(Excerpts from a dataset)
import Literature.IUT.HodgeTheaters.TemperedCoveringsCor23viHatIncidenceOfPSCAbutment
import Literature.IUT.HodgeTheaters.TemperedCoveringsCor23viOfCuspEdgeDict
import HarnessLib

/-!
# [IUTchI] Cor. 2.3 (vi) at the genuine 𝔛-datum — KNIT: the origin datum `PiData.CuspOpenEdgeDict` BY NAME and the
# pro-`Σ̂` cusp incidence BY NAME over abc-iut-L3's [NodNon] Lem. 1.7 predicate of the generized PSC datum (row R41, sequel)

S. Mochizuki, *Inter-universal Teichmüller theory I*, kurims manuscript (May 2020), §2, Cor. 2.3 (vi) p. 48 l. 6–16, proof
p. 49 l. 62–64 [cite: Mochizuki2012, Cor 2.3(vi) pp.48-49] (D-0012 claim key; series status DISPUTED; nothing of the series is
asserted here); Y. Hoshi, S. Mochizuki, Hiroshima Math. J. **41** (2011), Lemma 1.7 p. 290 [cite: HoshiMochizukiNodNon2011,
Lem 1.7 p.290]; Y. Hoshi, S. Mochizuki, Adv. Stud. Pure Math. **63** (2012), Def. 2.8 / Prop. 2.9 (i) p. 44
[cite: HoshiMochizukiCbTpI2012, Prop 2.9(i) p.44]; S. Mochizuki, Publ. RIMS **42** (2006), Ex. 3.10 p. 44, Thm. 3.7 (iii)
p. 41 [cite: MochizukiSemiAnbd2006, Thm 3.7(iii) p.41].

PROOF-ONLY knit (abc-iut cell, seat abc-iut-w4-d070 gen 12, L5 ROWS #6 row R41, sequel of
`TemperedCoveringsCor23viHatIncidenceOfPSCAbutment.lean`; cone row `IUTchI:Cor2.3(vi)`; no definition, no instance, no new
`Prop` fact).  Composes BY NAME: abc-iut-L3's origin datum `SpecialFibreTower.PiData.CuspOpenEdgeDict` (p496160) as the single
displayed dictionary hypothesis `(hdict : P.CuspOpenEdgeDict)` exactly as in abc-iut-L5-d5's knit
`cor23vi_ofSpecialFibre_closureH_of_piData_of_hatCuspIncidence_of_cuspOpenEdgeDict` (p496337), whose remaining binder `hFcusp`
(pro-`Σ̂` CUSP–subgraph incidence, FACT-candidate G-w4d059-g8-1) is here SUPPLIED BY NAME from abc-iut-w5-d174's [NodNon] Lem. 1.7
predicate `PSCDatum.EdgeVerticialAbutment` (p493760) of a displayed generized pro-`Σ̂` PSC datum `Q` on `Π̂_𝔾` with its
[CbTpI] Prop. 2.9 (i) dictionary (this seat's `hatCuspIncidence_of_pscAbutment`):

* `hatIncidence_verticialOver_of_hatCuspIncidence_of_cuspOpenEdgeDict` — abc-iut-L5-d5's GROUP-form law `hhatV` ⟸ `hFcusp` +
  `P.CuspOpenEdgeDict` (the cusp edge is OPEN: abc-iut-w4-d059's `exists_branch_abuts_none_of_cuspOpenEdgeDict`; then
  [SemiAnbd] Thm. 3.7 (iii) via this lineage's `hcusp_of_edgeLike`);
* **`cor23vi_ofSpecialFibre_closureH_of_piData_of_pscAbutment_of_cuspOpenEdgeDict`** — row `IUTchI:Cor2.3(vi)` over the
  origin record, PRINT'S record-vertex atom, any `Π^tp_ℍ := TpH ∈ decompSubgroups S.chart P.H`: binders
  {`hdict : P.CuspOpenEdgeDict` (ORIGIN record datum), `Q`, `v_ℍ` (DATA: the generization `𝒢⇝ℍ`),
  `hAb : Q.EdgeVerticialAbutment` (NAMED L3 predicate), (g1) `hvH`, (g2, open edges) `hEopen` (ORIGIN dictionary)} — LAW 0,
  FACT-INSTANCE 0, no unnamed `∀`-law;
* `cor23vi_ofSpecialFibre_verticialOver_piDataTpH_of_pscAbutment_of_cuspOpenEdgeDict` — the same for abc-iut-L5-d5's
  GROUP-form atom at the record's `Π^tp_ℍ := P.TpH`.

BINDER CENSUS (classes as in the parent file): `hdict` ORIGIN (record datum, policy D) · `Q vH` DATA (origin class: the
generized pro-`Σ̂` PSC-type datum on `Π̂_𝔾`, not constructed in the tree) · `hAb` NAMED-L3-PREDICATE ([NodNon] Lem. 1.7,
instance-proved at abc-iut-L3's carriers) · `hvH`, `hEopen` ORIGIN dictionary ([CbTpI] Prop. 2.9 (i) / Def. 2.8) · LAW 0 ·
FACT-INSTANCE 0.  HONEST FRAMING: a by-name composition, no new mathematics; model-RELATIVE (the genuine datum
`ofSpecialFibre`); an origin datum is a hypothesis asserted for no curve; typed ≠ discharged for the [IUTchI] claim keys;
nothing here bears on [IUTchIII] Cor. 3.12 or asserts that abc is proved or refuted.
-/

noncomputable section

namespace Literature.IUT.HodgeTheaters

open _root_.Topology
open scoped Pointwise
open Literature.AnabelianGeometry.SemiGraphs
open Literature.AnabelianGeometry.SemiGraphs.ProfiniteSemiGraph

universe u

namespace StableCurveTemperedData

variable {p : ℕ} [Fact p.Prime] (X : TemperedCurve p) (d : X.GroupLevelData)
  (S : SpecialFibreData (X.toTemperedArithmeticGroup d)) (h36 : S.Gc.Prop36Hypotheses)
  (Sigma SigmaHat : Set ℕ) (hsub : Sigma ⊆ SigmaHat) (hne : Sigma.Nonempty)
  (hprime : ∀ q ∈ SigmaHat, q.Prime) (hp : p ∉ Sigma)
  (TpH : Subgroup S.chart.G)
  {T : SpecialFibreTower X.DeltaTemp} (P : SpecialFibreTower.PiData X d S T)

/-! ### 1. The group-form law from the cusp-only incidence and the origin datum -/

include h36 in
/-- **abc-iut-L5-d5's group-form residual `hhatV` ⟸ `hFcusp` + the origin datum `P.CuspOpenEdgeDict`**: the cusp edge `e_x`
is OPEN and carries `J_x` as an edge-like subgroup, so `hFcusp` yields a branch of `e_x` at a vertex `w ∈ ℍ`, and `J_x` lies in
a verticial subgroup at `w` ([SemiAnbd] Thm. 3.7 (iii)).  General `ℍ`, `Π^tp_ℍ := TpH`.
[cite: MochizukiSemiAnbd2006, Thm 3.7(iii) p.41] -/
theorem hatIncidence_verticialOver_of_hatCuspIncidence_of_cuspOpenEdgeDict (hdict : P.CuspOpenEdgeDict)
    {H : S.Gc.graph.Subgraph}
    (hFcusp : ∀ (e : S.Gc.graph.Edge),
      (∃ b₀ : S.Gc.graph.Branch, S.Gc.graph.edgeOf b₀ = e ∧ S.Gc.graph.abuts b₀ = none) →
      ∀ L ∈ edgeLikeSubgroups S.chart e,
      ∀ g : (TemperedGraphGroupData.exists_completion_of_prop36 S.Gc h36 S.chart).choose,
        L.map (TemperedGraphGroupData.exists_completion_of_prop36 S.Gc h36 S.chart).choose_spec.choose.toMonoidHom ≤
          MulAut.conj g • (TpH.map (TemperedGraphGroupData.exists_completion_of_prop36 S.Gc h36
            S.chart).choose_spec.choose.toMonoidHom).topologicalClosure →
        ∃ b : S.Gc.graph.Branch, S.Gc.graph.edgeOf b = e ∧ ∃ w ∈ H.verts, S.Gc.graph.abuts b = some w) :
    ∀ x : {x : X.Pt // X.IsCusp x},
      (∃ g : (TemperedGraphGroupData.exists_completion_of_prop36 S.Gc h36 S.chart).choose,
        (((X.inertia x.1).subgroupOf (X.toTemperedArithmeticGroup d).delta).map S.admissible.toMonoidHom).map
            (TemperedGraphGroupData.exists_completion_of_prop36 S.Gc h36 S.chart).choose_spec.choose.toMonoidHom ≤
          MulAut.conj g • (TpH.map (TemperedGraphGroupData.exists_completion_of_prop36 S.Gc h36
            S.chart).choose_spec.choose.toMonoidHom).topologicalClosure) →
      ∃ v ∈ H.verts, ∃ K ∈ verticialSubgroups S.chart v,
        ((X.inertia x.1).subgroupOf (X.toTemperedArithmeticGroup d).delta).map S.admissible.toMonoidHom ≤ K := by
  intro x hx
  obtain ⟨g, hg⟩ := hx
  obtain ⟨b, -, hother, hJ⟩ := hdict x
  obtain ⟨b₁, hb₁e, w, hwH, hb₁w⟩ :=
    hFcusp (S.Gc.graph.edgeOf b) (exists_branch_abuts_none_of_cuspOpenEdgeDict X d S hother) _ hJ g hg
  exact ⟨w, hwH, hcusp_of_edgeLike X d S h36 (fun _ => w) x ⟨b₁, hb₁w, _, hb₁e ▸ hJ, le_rfl⟩⟩

/-! ### 2. Row `IUTchI:Cor2.3(vi)` over the origin record: dictionary BY NAME, incidence BY NAME over the L3 predicate -/

/-- **Row `IUTchI:Cor2.3(vi)` over abc-iut-L3's origin record, PRINT'S record-vertex cusp predicate
`x ↦ (P.proj i)(P.vtxOfCusp i x) ∈ ℍ`, `ℍ := P.H`, any `Π^tp_ℍ := TpH ∈ decompSubgroups S.chart P.H`, print's `Π̂_ℍ`** —
abc-iut-L5-d5's knit (p496337) with its last binder `hFcusp` SUPPLIED from `Q.EdgeVerticialAbutment` ([NodNon] Lem. 1.7, NAMED L3
predicate of the generized pro-`Σ̂` PSC datum `Q` on `Π̂_𝔾`) + the [CbTpI] Prop. 2.9 (i) dictionary (g1) (g2, open edges).
Displayed: `hdict` (ORIGIN record datum), `Q vH` (DATA), `hAb` (NAMED), `hvH hEopen` (ORIGIN dictionary).  FQ type per the gate
rule. [cite: Mochizuki2012, Cor 2.3(vi) pp.48-49] [claim: Mochizuki2012, status: disputed] -/
theorem cor23vi_ofSpecialFibre_closureH_of_piData_of_pscAbutment_of_cuspOpenEdgeDict (hdict : P.CuspOpenEdgeDict) (i : ℕ)
    (hTpH : TpH ∈ S.chart.decompSubgroups P.H)
    (Q : PSCDatum (TemperedGraphGroupData.exists_completion_of_prop36 S.Gc h36 S.chart).choose) (vH : Q.graph.V)
    (hAb : Q.EdgeVerticialAbutment)
    (hvH : ∃ γ : (TemperedGraphGroupData.exists_completion_of_prop36 S.Gc h36 S.chart).choose,
      MulAut.conj γ • Q.vertGp vH = (TpH.map (TemperedGraphGroupData.exists_completion_of_prop36 S.Gc h36
        S.chart).choose_spec.choose.toMonoidHom).topologicalClosure)
    (hEopen : ∀ e : S.Gc.graph.Edge, (∃ b₀ : S.Gc.graph.Branch, S.Gc.graph.edgeOf b₀ = e ∧ S.Gc.graph.abuts b₀ = none) →
      ∀ L ∈ edgeLikeSubgroups S.chart e, ∃ e' : Q.graph.N ⊕ Q.graph.C,
        ∃ h : (TemperedGraphGroupData.exists_completion_of_prop36 S.Gc h36 S.chart).choose,
          L.map (TemperedGraphGroupData.exists_completion_of_prop36 S.Gc h36 S.chart).choose_spec.choose.toMonoidHom =
            MulAut.conj h • Q.edgeGp e' ∧
          (Q.graph.Abuts e' vH → ∃ b : S.Gc.graph.Branch, S.Gc.graph.edgeOf b = e ∧
            ∃ w ∈ P.H.verts, S.Gc.graph.abuts b = some w)) :
    Literature.IUT.HodgeTheaters.StableCurveTemperedData.Cor23vi
        (ofSpecialFibre X d S h36 Sigma SigmaHat hsub hne hprime hp TpH ((TpH.map
          (TemperedGraphGroupData.exists_completion_of_prop36 S.Gc h36 S.chart).choose_spec.choose.toMonoidHom
          ).topologicalClosure) (Subgroup.le_topologicalClosure _)
          (fun x => (P.proj i).vertexMap (P.vtxOfCusp i x) ∈ P.H.verts)) :=
  cor23vi_ofSpecialFibre_closureH_of_piData_of_hatCuspIncidence_of_cuspOpenEdgeDict X d S h36 Sigma SigmaHat hsub hne hprime
    hp TpH P hdict i hTpH (hatCuspIncidence_of_pscAbutment S.chart _ P.H TpH Q vH hAb hvH hEopen)

/-- **Row `IUTchI:Cor2.3(vi)` over the origin record, abc-iut-L5-d5's GROUP-form atom at the record's `Π^tp_ℍ := P.TpH`** —
binders {`hdict : P.CuspOpenEdgeDict`, `Q`, `v_ℍ`, `hAb : Q.EdgeVerticialAbutment`, (g1) `hvH`, (g2, open edges) `hEopen`};
abc-iut-L5-d5's `cor23vi_ofSpecialFibre_verticialOver_piDataTpH` with `hhatV` so supplied.  FQ type per the gate rule.
[cite: Mochizuki2012, Cor 2.3(vi) pp.48-49] [claim: Mochizuki2012, status: disputed] -/
theorem cor23vi_ofSpecialFibre_verticialOver_piDataTpH_of_pscAbutment_of_cuspOpenEdgeDict (hdict : P.CuspOpenEdgeDict)
    (Q : PSCDatum (TemperedGraphGroupData.exists_completion_of_prop36 S.Gc h36 S.chart).choose) (vH : Q.graph.V)
    (hAb : Q.EdgeVerticialAbutment)
    (hvH : ∃ γ : (TemperedGraphGroupData.exists_completion_of_prop36 S.Gc h36 S.chart).choose,
      MulAut.conj γ • Q.vertGp vH = (P.TpH.map (TemperedGraphGroupData.exists_completion_of_prop36 S.Gc h36
        S.chart).choose_spec.choose.toMonoidHom).topologicalClosure)
    (hEopen : ∀ e : S.Gc.graph.Edge, (∃ b₀ : S.Gc.graph.Branch, S.Gc.graph.edgeOf b₀ = e ∧ S.Gc.graph.abuts b₀ = none) →
      ∀ L ∈ edgeLikeSubgroups S.chart e, ∃ e' : Q.graph.N ⊕ Q.graph.C,
        ∃ h : (TemperedGraphGroupData.exists_completion_of_prop36 S.Gc h36 S.chart).choose,
          L.map (TemperedGraphGroupData.exists_completion_of_prop36 S.Gc h36 S.chart).choose_spec.choose.toMonoidHom =
            MulAut.conj h • Q.edgeGp e' ∧
          (Q.graph.Abuts e' vH → ∃ b : S.Gc.graph.Branch, S.Gc.graph.edgeOf b = e ∧
            ∃ w ∈ P.H.verts, S.Gc.graph.abuts b = some w)) :
    Literature.IUT.HodgeTheaters.StableCurveTemperedData.Cor23vi
        (ofSpecialFibre X d S h36 Sigma SigmaHat hsub hne hprime hp P.TpH ((P.TpH.map
          (TemperedGraphGroupData.exists_completion_of_prop36 S.Gc h36 S.chart).choose_spec.choose.toMonoidHom
          ).topologicalClosure) (Subgroup.le_topologicalClosure _)
          (fun x => ∃ v ∈ P.H.verts, ∃ K ∈ verticialSubgroups S.chart v,
            ((X.inertia x.1).subgroupOf (X.toTemperedArithmeticGroup d).delta).map S.admissible.toMonoidHom ≤ K)) :=
  cor23vi_ofSpecialFibre_verticialOver_piDataTpH X d S h36 Sigma SigmaHat hsub hne hprime hp P
    (hatIncidence_verticialOver_of_hatCuspIncidence_of_cuspOpenEdgeDict X d S h36 P.TpH P hdict
      (hatCuspIncidence_of_pscAbutment S.chart _ P.H P.TpH Q vH hAb hvH hEopen))

end StableCurveTemperedData

end Literature.IUT.HodgeTheaters

end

- Problem
Show every line of the data in which the word "this" appears.

- Written solution
[CbTpI] Prop. 2.9 (i) dictionary (this seat's `hatCuspIncidence_of_pscAbutment`):
  [SemiAnbd] Thm. 3.7 (iii) via this lineage's `hcusp_of_edgeLike`);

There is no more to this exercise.